The depot layer assembles groups of objects into magazines. Unlike a slab, a magazine's objects are not necessarily allocated from contiguous memory; rather, a magazine contains a series of pointers to objects within slabs.

The number of rounds per magazine for each cache changes dynamically, depending on the amount of contention that occurs at the depot layer. The more rounds per magazine, the lower the depot contention, but more memory is consumed. Each range of object sizes has an upper and lower magazine size. Table 11.10 shows the magazine size range for each object size.

Table 11.10. Solaris 10 Magazine Sizes
Object Size Range	Minimum Magazine Size	Maximum Magazine Size
1-64	15	143
65-256	7	143
257-512	3	143
513-1024	3	95
1025-2048	3	63
2049-3200	3	63
3201-4096	1	47
4097-8192	1	15
8193-16384	1	7
16385-32768	1	3
32769-	1	1

A slab allocator maintenance thread is scheduled every 15 seconds (controlled by the tunable kmem_reap_interval) to recalculate the magazine sizes. If significant contention has occurred at the depot level, then the magazine size is bumped up. Refer to Table 11.11 for the parameters that control magazine resizing.

Table 11.11. Kernel Memory Allocator Parameters
Parameter	Description	S10 Default
`kmem_reap_interval`	This is the number of ticks after which the slab allocator update thread will run.	1500 (15s)
`kmem_depot_contention`	If the number of times depot contention occurred since the last time the update thread ran is greater than this value, then the magazine size is increased.	3
`kmem_reapahead`	If the amount of free memory falls below `cachefree + kmem_reapahead`, then the slab allocator will give back as many slabs as possible to the backend page allocator.	0

11.2.3.7. The Global (Slab) Layer

The global slab layer allocates slabs of objects from contiguous pages of physical memory and hands them up to the magazine layer for allocation. The global slab layer is used only when the upper layers need to allocate or deallocate entire slabs of objects to refill their magazines.

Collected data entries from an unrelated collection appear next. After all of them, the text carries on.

import Summits.CriticalPhenomena.PercolationContinuityZ3.Theorems.SahiMasterFamilyStructPositivity
import Summits.CriticalPhenomena.PercolationContinuityZ3.Theorems.SahiMasterFamilyFrameStep

/-!
# Structure theory of the zero-flag class, IX: zero flags are structured (`Z ⊆ S`)

Unit `prim-master-conj` (crux anchor stmt-CriticalPhenomena-4575); STRUCTURE-THEORY.md §4.2–§4.3 (gen 6).
* `[F]` (`sandwich_of_sahiE_eq_zero`): if `E(μ_p; structured core W, D) = 0` at an interior `p`, then for every `u ∈ W`,
  `(⋂_{w ≠ u} A_w) ∩ hull_{S_F}(D) ⊆ D` (pure replacement lowers `E`, then the tree's frame zero set and frame sandwich).
* KEY (`mem_cframe_update_inter`): under `[F]`, a configuration of the annihilator of `D` lying in `U t` is annihilated by `U t ∩ D`
  in the shrunk family (rigidity of the two factorisations of its intersection event).
* **EQ⊇** (`structured_of_suppZeroFlag`): every family of the recursive class `SuppZeroFlag` (members nonempty increasing) is
  structured; with `suppZeroFlag_of_structured`: Z_k = S_k.  Axioms standard. [this work]
-/

noncomputable section

open scoped Classical

namespace Summit.CriticalPhenomena.PercolationContinuityZ3.Theorems

open Finset Function MeasureTheory
open Literature.Combinatorics.Sahi2008
open Literature.Probability.LatticeModels (prodBernoulli)
open Literature.Probability.LatticeModels.Kahn2022 (Affects)
open Literature.Probability.Percolation (DeterminedBy)
open Literature.Probability.Percolation.DecisionTree (ind ind_of_mem ind_of_not_mem ind_nonneg)

variable {ι : Type} [Fintype ι] {κ : Type*} (U : κ → Set (Set ι))

/-! ### Removing annihilated members -/

/-- Removing members all annihilated at one configuration keeps a family structured (C iterated, frames restrict). [this work] -/
theorem structured_sdiff_of_annihilated (hU : ∀ k, IsUpperSet (U k)) (hne : ∀ k, (U k).Nonempty) (ψ : Set ι) :
    ∀ (P F : Finset κ), Structured U F → P ⊆ F → (∀ x ∈ P, ψ ∈ cframe U F x ∧ ψ ∉ U x) → Structured U (F \ P) := by
  intro P
  induction P using Finset.induction_on with
  | empty => intro F hF _ _; simpa using hF
  | insert x P hxP ih =>
    intro F hF hPF hann
    have hxF : x ∈ F := hPF (mem_insert_self x P)
    have hNx : ¬ (cframe U F x ⊆ U x) := fun h => (hann x (mem_insert_self x P)).2 (h (hann x (mem_insert_self x P)).1)
    have hFx : Structured U (F.erase x) := structured_erase_of_not_subset U hU hne hF hxF hNx
    have e : F \ insert x P = F.erase x \ P := by ext y; simp only [mem_sdiff, mem_insert, mem_erase]; tauto
    rw [e]
    refine ih (F.erase x) hFx (fun y hy => mem_erase.2 ⟨fun h => hxP (h ▸ hy), hPF (mem_insert_of_mem hy)⟩) fun y hy => ?_
    have hyF : y ∈ F.erase x := mem_erase.2 ⟨fun h => hxP (h ▸ hy), hPF (mem_insert_of_mem hy)⟩
    rw [cframe_erase U hU hne hF hFx hyF]
    exact hann y (mem_insert_of_mem hy)

/-! ### [F]: the frame sandwich from `E = 0` -/

omit [Fintype ι] in
/-- Slot bookkeeping: all slots but `s.succAbove j'` = the free slot and the other frame slots. [this work] -/
theorem biInter_erase_succAbove {n : ℕ} (F : Fin (n + 2) → Set (Set ι)) (s : Fin (n + 2)) (j' : Fin (n + 1)) :
    (⋂ l ∈ (univ.erase (s.succAbove j') : Finset (Fin (n + 2))), F l) =
      F s ∩ ⋂ l' ∈ (univ.erase j' : Finset (Fin (n + 1))), F (s.succAbove l') := by
  ext ω
  simp only [Set.mem_iInter, mem_erase, mem_univ, and_true, Set.mem_inter_iff]
  constructor
  · intro h
    exact ⟨h s (Fin.succAbove_ne s j').symm, fun l' hl' => h _ fun e => hl' (Fin.succAbove_right_injective e)⟩
  · rintro ⟨hs, h⟩ l hl
    by_cases hls : l = s
    · rw [hls]; exact hs
    · obtain ⟨l', rfl⟩ := Fin.exists_succAbove_eq hls
      exact h l' fun e => hl (by rw [e])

The slab is the primary unit of allocation in the slab layer. When the allocator needs to grow a cache, it acquires an entire slab of objects. When the allocator wants to shrink a cache, it returns unused memory to the back end by deallocating a complete slab. A slab consists of one or more pages of virtually contiguous memory carved up into equal-sized chunks, with a reference count indicating how many of those chunks have been allocated.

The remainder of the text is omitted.